Additionally, optional nitrogen purging of the vial can beused to prevent further oxidation. Dissolution is facilitated with a gentle shaking of the vial to prevent shear degradation. Up to 3 injections can be performed in the same vial without any dilution among injections.


The concentration detector used is an infrared detector, which is very appropriate for polyolefin analysis as per its demonstrated high sensitivity for this kind of polymers, as well as fast baseline stabilization. Additionally, by incorporating a second wavelength sensor to the same detector, concentration and composition are measured simultaneously, as the number of branches per 1000C (optionally, a carbonyl sensor can be used for the composition distribution of EVA or EAA resin analysis).

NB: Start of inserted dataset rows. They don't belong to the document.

variable {K : Type*} [Field K] (σ : K →+* K) {n : Type*} [Fintype n] [DecidableEq n] (H : Matrix n n K)

/-- **In `U(H)` for ANISOTROPIC `H` every eigenvalue has norm one**: `γ x = u x`, `x ≠ 0` ⟹ `σ(u) u = 1` (`h(x,x) = h(γx, γx) = σ(u) u h(x,x)`, `h(x,x) ≠ 0`).
[cite: Rogawski1990, §3.8 Prop. 3.8.1 (d) p. 30; §14.5 p. 237] -/
theorem map_mul_self_eq_one_of_mulVec_eq_smul_of_anisotropic (hanis : ∀ x : n → K, hermForm σ H x x = 0 → x = 0)
    {γ : GL n K} (hγ : γ ∈ unitaryGroup σ H) {x : n → K} (hx : x ≠ 0) {u : K} (hγx : γ.val *ᵥ x = u • x) : σ u * u = 1 := by
  have h := hermForm_mulVec_mulVec σ H hγ x x
  rw [hγx] at h
  have e : hermForm σ H (u • x) (u • x) = σ u * u * hermForm σ H x x := by
    have h1 : σ ∘ (u • x) = σ u • (σ ∘ x) := funext fun i => by simp [map_mul]
    simp only [hermForm, Matrix.mulVec_smul, dotProduct_smul, h1, smul_dotProduct, smul_eq_mul]
    ring
  rw [e] at h
  have hxx : hermForm σ H x x ≠ 0 := fun h0 => hx (hanis x h0)
  have h2 : (σ u * u - 1) * hermForm σ H x x = 0 := by rw [sub_mul, one_mul, h, sub_self]
  rcases mul_eq_zero.1 h2 with h3 | h3
  · exact sub_eq_zero.1 h3
  · exact absurd h3 hxx

/-- **No SPLIT frame in an anisotropic unitary group**: if `γ ∈ U(H)` (`H` anisotropic) has an eigenframe `γ P = P · diag(u)`, then `σ(uᵢ) uᵢ = 1` for every `i`
(the columns of `P` are non-zero eigenvectors). [cite: Rogawski1990, §3.8 Prop. 3.8.1 (d) p. 30; §3.6 p. 31] -/
theorem forall_map_mul_self_eq_one_of_eigenframe_of_anisotropic (hanis : ∀ x : n → K, hermForm σ H x x = 0 → x = 0)
    {γ : GL n K} (hγ : γ ∈ unitaryGroup σ H) {P : GL n K} {u : n → K} (hP : γ.val * P.val = P.val * diagonal u) (i : n) :
    σ (u i) * u i = 1 := by
  -- the `i`-th column of `P`
  have hcol : γ.val *ᵥ (fun k => P.val k i) = u i • fun k => P.val k i := by
    ext k
    have h := congrFun (congrFun hP k) i
    rw [mul_diagonal] at h
    simp only [Matrix.mulVec, dotProduct, Pi.smul_apply, smul_eq_mul]
    rw [Matrix.mul_apply] at h
    rw [h, mul_comm]
  refine map_mul_self_eq_one_of_mulVec_eq_smul_of_anisotropic σ H hanis hγ ?_ hcol
  intro h0
  -- a zero column contradicts invertibility of `P`
  have hdet : P.val.det = 0 := Matrix.det_eq_zero_of_column_eq_zero i fun k => congrFun h0 k
  have hPu : IsUnit P.val.det := by
    have h := P.isUnit
    rwa [Matrix.isUnit_iff_isUnit_det] at h
  exact hPu.ne_zero hdet

end Anisotropic

/-! ## §2 Occurrence of an elliptic class in every binary form (non-split place) -/

section Congr

variable {K : Type*} [CommRing K] (σ : K →+* K) {n : Type*} [Fintype n] [DecidableEq n]

/-- **A congruence `ᵗσ(T) H T = G` carries `γ ∈ U(H)` to `T⁻¹ γ T ∈ U(G)` with the same characteristic polynomial.** [cite: Rogawski1990, §3.1 p. 19] -/
theorem exists_mem_unitaryGroup_charpoly_eq_of_formCongr {H G : Matrix n n K} {T : GL n K} (hT : formCongr σ T H = G) {γ : GL n K} (hγ : γ ∈ unitaryGroup σ H) :
    ∃ B : GL n K, B ∈ unitaryGroup σ G ∧ B.val.charpoly = γ.val.charpoly := by
  refine ⟨T⁻¹ * γ * T, ?_, ?_⟩
  · rw [mem_unitaryGroup_iff] at hγ ⊢
    rw [← hT]
    show ((T⁻¹ * γ * T).val.map σ)ᵀ * ((T.val.map σ)ᵀ * H * T.val) * (T⁻¹ * γ * T).val = (T.val.map σ)ᵀ * H * T.val
    have e1 : T.val * (T⁻¹ * γ * T).val = γ.val * T.val := by
      rw [Units.val_mul, Units.val_mul, ← Matrix.mul_assoc, ← Matrix.mul_assoc, ← Units.val_mul, mul_inv_cancel, Units.val_one, Matrix.one_mul]
    have e2 : ((T⁻¹ * γ * T).val.map σ)ᵀ * (T.val.map σ)ᵀ = (T.val.map σ)ᵀ * (γ.val.map σ)ᵀ := by
      rw [← Matrix.transpose_mul, ← Matrix.map_mul, e1, Matrix.map_mul, Matrix.transpose_mul]
    calc ((T⁻¹ * γ * T).val.map σ)ᵀ * ((T.val.map σ)ᵀ * H * T.val) * (T⁻¹ * γ * T).val
        = ((T⁻¹ * γ * T).val.map σ)ᵀ * (T.val.map σ)ᵀ * H * (T.val * (T⁻¹ * γ * T).val) := by simp only [Matrix.mul_assoc]
      _ = (T.val.map σ)ᵀ * ((γ.val.map σ)ᵀ * H * γ.val) * T.val := by rw [e2, e1]; simp only [Matrix.mul_assoc]
      _ = (T.val.map σ)ᵀ * H * T.val := by rw [hγ]
  · rw [Units.val_mul, Units.val_mul, Matrix.coe_units_inv, Matrix.charpoly_units_conj']

end Congr

section Local

variable {F : Type} (E : Type) [Field F] [NumberField F] [Field E] [NumberField E] [Algebra F E]
  [Algebra.IsQuadraticExtension F E] (v : HeightOneSpectrum (𝓞 F)) (c : E ≃ₐ[F] E) {δ : E} (hcδ : c δ = -δ) (hδ : δ ≠ 0)

include hcδ hδ in
/-- `δ² ∈ F` for `c δ = −δ ≠ 0` (private copy of the lemma of ★ `QuadraticLocalNormGroupNonsplit`). [folklore] -/
private theorem exists_delta_mul_self_eq_algebraMap_occ : ∃ d : F, δ * δ = algebraMap F E d := by
  obtain ⟨x, y, hxy⟩ := exists_eq_add_mul_of_isQuadraticExtension (F := F) (E := E)
    (not_mem_range_algebraMap_of_apply_eq_neg E c hcδ hδ) (δ * δ)
  have hc2 : c (δ * δ) = δ * δ := by rw [map_mul, hcδ, neg_mul_neg]
  have hy : algebraMap F E y * δ = 0 := by
    have h1 : c (δ * δ) = algebraMap F E x - algebraMap F E y * δ := by
      rw [hxy, map_add, map_mul, AlgEquiv.commutes, AlgEquiv.commutes, hcδ, mul_neg, sub_eq_add_neg]
    rw [hc2, hxy] at h1
    have h2 : (2 : E) * (algebraMap F E y * δ) = 0 := by linear_combination h1
    exact (mul_eq_zero.1 h2).resolve_left two_ne_zero
  exact ⟨x, by rw [hxy, hy, add_zero]⟩

/-- The determinant of a `σ`-hermitian matrix is `σ`-fixed. [folklore] -/
private theorem map_det_of_hermitian {K : Type*} [CommRing K] (σ : K →+* K) {n : Type*} [Fintype n] [DecidableEq n] {H : Matrix n n K}
    (hH : (H.map σ)ᵀ = H) : σ H.det = H.det := by
  conv_rhs => rw [← hH]
  rw [Matrix.det_transpose, ← RingHom.mapMatrix_apply, ← RingHom.map_det]

include hcδ hδ in
/-- **OCCURRENCE FROM A NON-NORM CARTAN ELEMENT** (rank 2, non-split `v`): `γ ∈ U(H)(F_v)` and `x ∈ Z(γ)` `⋆`-symmetric with unit determinant NOT a norm ⟹ for EVERY
`σ`-hermitian `G ∈ M₂(E_v)` with unit determinant some `B ∈ U(G)(F_v)` has `χ_B = χ_γ`.  Either `det G ≡ det H` and `G = ᵗσ(T) H T` (Jacobowitz), or `det G ≡ det(H x)`
(index two) and `γ ∈ U(H x)`; then `B = T⁻¹ γ T`. [cite: Rogawski1990, §3.5 Prop. 3.5.2 (a)(c) p. 29; §14.1 p. 232] [cite: Jacobowitz1962, §3 Thm. 3.1] -/
theorem exists_mem_unitaryGroup_charpoly_eq_of_cartan (w : PlacesOver E v) (hw : c • w.1 = w.1)
    {H G : Matrix (Fin 2) (Fin 2) (LocalRing E v)} (hH : (H.map (conjLocal E c v))ᵀ = H) (hHd : IsUnit H.det) (hG : (G.map (conjLocal E c v))ᵀ = G) (hGd : IsUnit G.det)
    {γ : GL (Fin 2) (LocalRing E v)} (hγ : γ ∈ unitaryGroup (conjLocal E c v) H) {x : Matrix (Fin 2) (Fin 2) (LocalRing E v)} (hxγ : Commute x γ.val)
    (hxs : hermStar (conjLocal E c v) H x = x) (hxd : IsUnit x.det) (hxn : ¬ ∃ z : LocalRing E v, IsUnit z ∧ x.det = conjLocal E c v z * z) :
    ∃ B : GL (Fin 2) (LocalRing E v), B ∈ unitaryGroup (conjLocal E c v) G ∧ B.val.charpoly = γ.val.charpoly := by
  letI : Field (LocalRing E v) := (Liu2021.LemD1IndexedNonVacuityNonsplitPlace.isField_localRing_of_nonsplit E v c hcδ hδ w hw).toField
  set σ := conjLocal E c v with hσdef
  -- the ratio of determinants `a = det G ∕ det H`, a `σ`-fixed unit
  set a : LocalRing E v := G.det * ↑(hHd.unit⁻¹) with ha
  have hGa : G.det = H.det * a := by rw [ha, mul_left_comm, hHd.mul_val_inv, mul_one]
  have haσ : σ a = a := by
    have h : σ G.det = G.det := map_det_of_hermitian σ hG
    rw [hGa, map_mul, map_det_of_hermitian σ hH] at h
    exact hHd.mul_left_cancel h
  have hau : IsUnit a := hGd.mul (hHd.unit⁻¹).isUnit
  by_cases hn : ∃ z : LocalRing E v, IsUnit z ∧ a = σ z * z
  · -- `det G ≡ det H`: conjugate the form
    obtain ⟨z, hz, hz'⟩ := hn
    obtain ⟨T, hT⟩ := exists_formCongr_eq_of_det_eq_mul_norm E v c hcδ hδ w hw hH hG hHd hGd ⟨z, hz, by rw [hGa, hz']⟩
    exact exists_mem_unitaryGroup_charpoly_eq_of_formCongr σ hT hγ
  · -- `det G ≡ det (H x)`: twist the form by the Cartan element `x`
    have hHx : ((H * x).map σ)ᵀ = H * x := (conjTranspose_mul_eq_self_iff σ H hH hHd x).2 hxs
    have hHxd : IsUnit (H * x).det := by rw [Matrix.det_mul]; exact hHd.mul hxd
    have hγx : γ ∈ unitaryGroup σ (H * x) := mem_unitaryGroup_mul_of_commute σ hγ hxγ.symm
    have hxσ : σ x.det = x.det := by
      have h := map_det_of_hermitian σ hHx
      rw [Matrix.det_mul, map_mul, map_det_of_hermitian σ hH] at h
      exact hHd.mul_left_cancel h
    obtain ⟨z, hz, hz'⟩ := exists_norm_mul_of_not_exists_norm E v c hcδ hδ w hw hxσ hxd haσ hau hxn hn
    obtain ⟨T, hT⟩ := exists_formCongr_eq_of_det_eq_mul_norm E v c hcδ hδ w hw hHx hG hHxd hGd
      ⟨z, hz, by rw [hGa, hz', Matrix.det_mul, mul_comm (σ z * z) x.det, mul_assoc]⟩
    exact exists_mem_unitaryGroup_charpoly_eq_of_formCongr σ hT hγx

For triple detector GPC analysis, the light-scattering detector DAWN® HELEOS™ II detector from Wyatt Technology® is easily incorporated on the right side, as well as a four capillary viscometer integrated in the injector/ detectors oven.

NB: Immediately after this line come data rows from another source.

/-- **`𝔠 ≅ Hom_R(C, R)`** as `R`-modules (`c ↦ (m ↦ cm)`), for an `R`-submodule `M = C ⊆ K = Frac R`
containing `1`: existence of a linear equivalence (no definition is introduced). [folklore] -/
theorem exists_linearEquiv_conductor_dual (M : Submodule R K) (hM1 : (1 : K) ∈ M)
    (𝔠 : Ideal R) (h𝔠 : ∀ r : R, r ∈ 𝔠 ↔ ∀ m ∈ M, ∃ r' : R, algebraMap R K r' = algebraMap R K r * m) :
    Nonempty (↥𝔠 ≃ₗ[R] Module.Dual R ↥M) := by
  classical
  have hinj : Function.Injective (algebraMap R K) := IsFractionRing.injective R K
  -- the value `cm ∈ R` of the form attached to `c ∈ 𝔠`
  have hval : ∀ (c : ↥𝔠) (m : ↥M), ∃ r' : R, algebraMap R K r' = algebraMap R K (c : R) * (m : K) :=
    fun c m => (h𝔠 c).mp c.2 m m.2
  choose v hv using hval
  have hv_add_right : ∀ (c : ↥𝔠) (m m' : ↥M), v c (m + m') = v c m + v c m' := fun c m m' =>
    hinj (by rw [map_add, hv, hv, hv, Submodule.coe_add, mul_add])
  have hv_smul_right : ∀ (c : ↥𝔠) (r : R) (m : ↥M), v c (r • m) = r • v c m := fun c r m =>
    hinj (by rw [hv, Submodule.coe_smul, Algebra.smul_def, smul_eq_mul, map_mul, hv]; ring)
  -- the bundled map `𝔠 → Hom_R(M, R)`
  let Φ₀ : ↥𝔠 → Module.Dual R ↥M := fun c =>
    { toFun := v c
      map_add' := hv_add_right c
      map_smul' := hv_smul_right c }
  have hΦ₀ : ∀ c m, algebraMap R K (Φ₀ c m) = algebraMap R K (c : R) * (m : K) := fun c m => hv c m
  let Φ : ↥𝔠 →ₗ[R] Module.Dual R ↥M :=
    { toFun := Φ₀
      map_add' := fun c c' => by
        ext m
        apply hinj
        rw [LinearMap.add_apply, map_add, hΦ₀, hΦ₀, hΦ₀, Submodule.coe_add, map_add, add_mul]
      map_smul' := fun r c => by
        ext m
        apply hinj
        rw [RingHom.id_apply, LinearMap.smul_apply, smul_eq_mul, map_mul, hΦ₀, hΦ₀, Submodule.coe_smul,
          smul_eq_mul, map_mul, mul_assoc] }
  refine ⟨LinearEquiv.ofBijective Φ ⟨?_, ?_⟩⟩
  · -- injective: evaluate at `1`
    intro c c' h
    have h1 := congrArg (fun ψ : Module.Dual R ↥M => algebraMap R K (ψ ⟨1, hM1⟩)) h
    change algebraMap R K (Φ₀ c ⟨1, hM1⟩) = algebraMap R K (Φ₀ c' ⟨1, hM1⟩) at h1
    rw [hΦ₀, hΦ₀, mul_one, mul_one] at h1
    exact Subtype.ext (hinj h1)
  · -- surjective: `ψ = Φ (ψ 1)`
    intro ψ
    have hψ : ∀ m : ↥M, algebraMap R K (ψ m) = algebraMap R K (ψ ⟨1, hM1⟩) * (m : K) :=
      algebraMap_dual_apply_eq M hM1 ψ
    have hc : ψ ⟨1, hM1⟩ ∈ 𝔠 := (h𝔠 _).mpr fun m hm => ⟨ψ ⟨m, hm⟩, hψ ⟨m, hm⟩⟩
    refine ⟨⟨ψ ⟨1, hM1⟩, hc⟩, ?_⟩
    ext m
    apply hinj
    change algebraMap R K (Φ₀ ⟨ψ ⟨1, hM1⟩, hc⟩ m) = _
    rw [hΦ₀, hψ m]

The analyses have been performed with trichlorobenzene stabilized with 300 ppm of BHT at 1 mL/min as solvent. A sample solution of 18 mg in 9 mL and injection of 200 μL is used with integrated filtration and automated backflush inside the injector/detector oven. Three columns (30 cm each with 13 μm particles packing) were used at 150ºC. Injector/ detectors oven temperature was set at 160ºC.





The analysis of a metallocene polyethylene resin is shown in Figure 1(a) with the infrared detector signals. The orange curve corresponds to a selective absorbance with emphasis in the CH3 region. The red curve corresponds to the concentration signal based on a broadband absorbance of CH2 and CH3, which is used for all the molar mass moments calculation. The ratio of those two signals is directly proportional to the amount of branches or CH3/1000C as shown in purple as a flat line in this homogeneous resin. For high levels of branching or for the composition analysis of propylene-ethylene copolymers the calibration can be obtained with the injection of polypropylene and polyethylene homopolymers as shown in Figure 1(b). The molar mass distribution curves are shown together with the branch content for duplicated analysis of the two homopolymers and a PE copolymer (metallocene resin) with 20 CH3/1000C.



Figure 1: (a) IR4 results of a metallocene polyethylene resin. (b) IR5 MCT duplicated results from three samples: PP and PE homopolymers and a copolymer.



The analysis of a LDPE resin with triple detector (c+visc+LS) is shown in Figure 2, with the molar mass distribution curves as well as the corresponding Mark-Houwink plot.


Figure 2: Triple detector results of a LDPE resin (NBS1476).





Fully automated GPC analysis of polyolefins can be performed with no solvent handling and with an internal filtration system with automatic backflush. The modern GPC-IR system. incorporates all technical advances to minimize polymer shear degradation and oxidation.

Very good reproducibility and easy baseline integration is obtained with the use of infrared detector. The two wavelengths detector (IR4) is of great value for propylene-ethylene copolymers, for the analysis of branching in ethylene copolymers, or for the analysis of composition distribution in functional copolymers such as EVA, EAA, etc.

The analysis of HDPE (pipe resins) with very low number of branches (<10 CH3/1000TC) can be obtained with the IR5 infrared detector.

When analyzing resins with triple detector, all detector signals are obtained and processed in a single software package.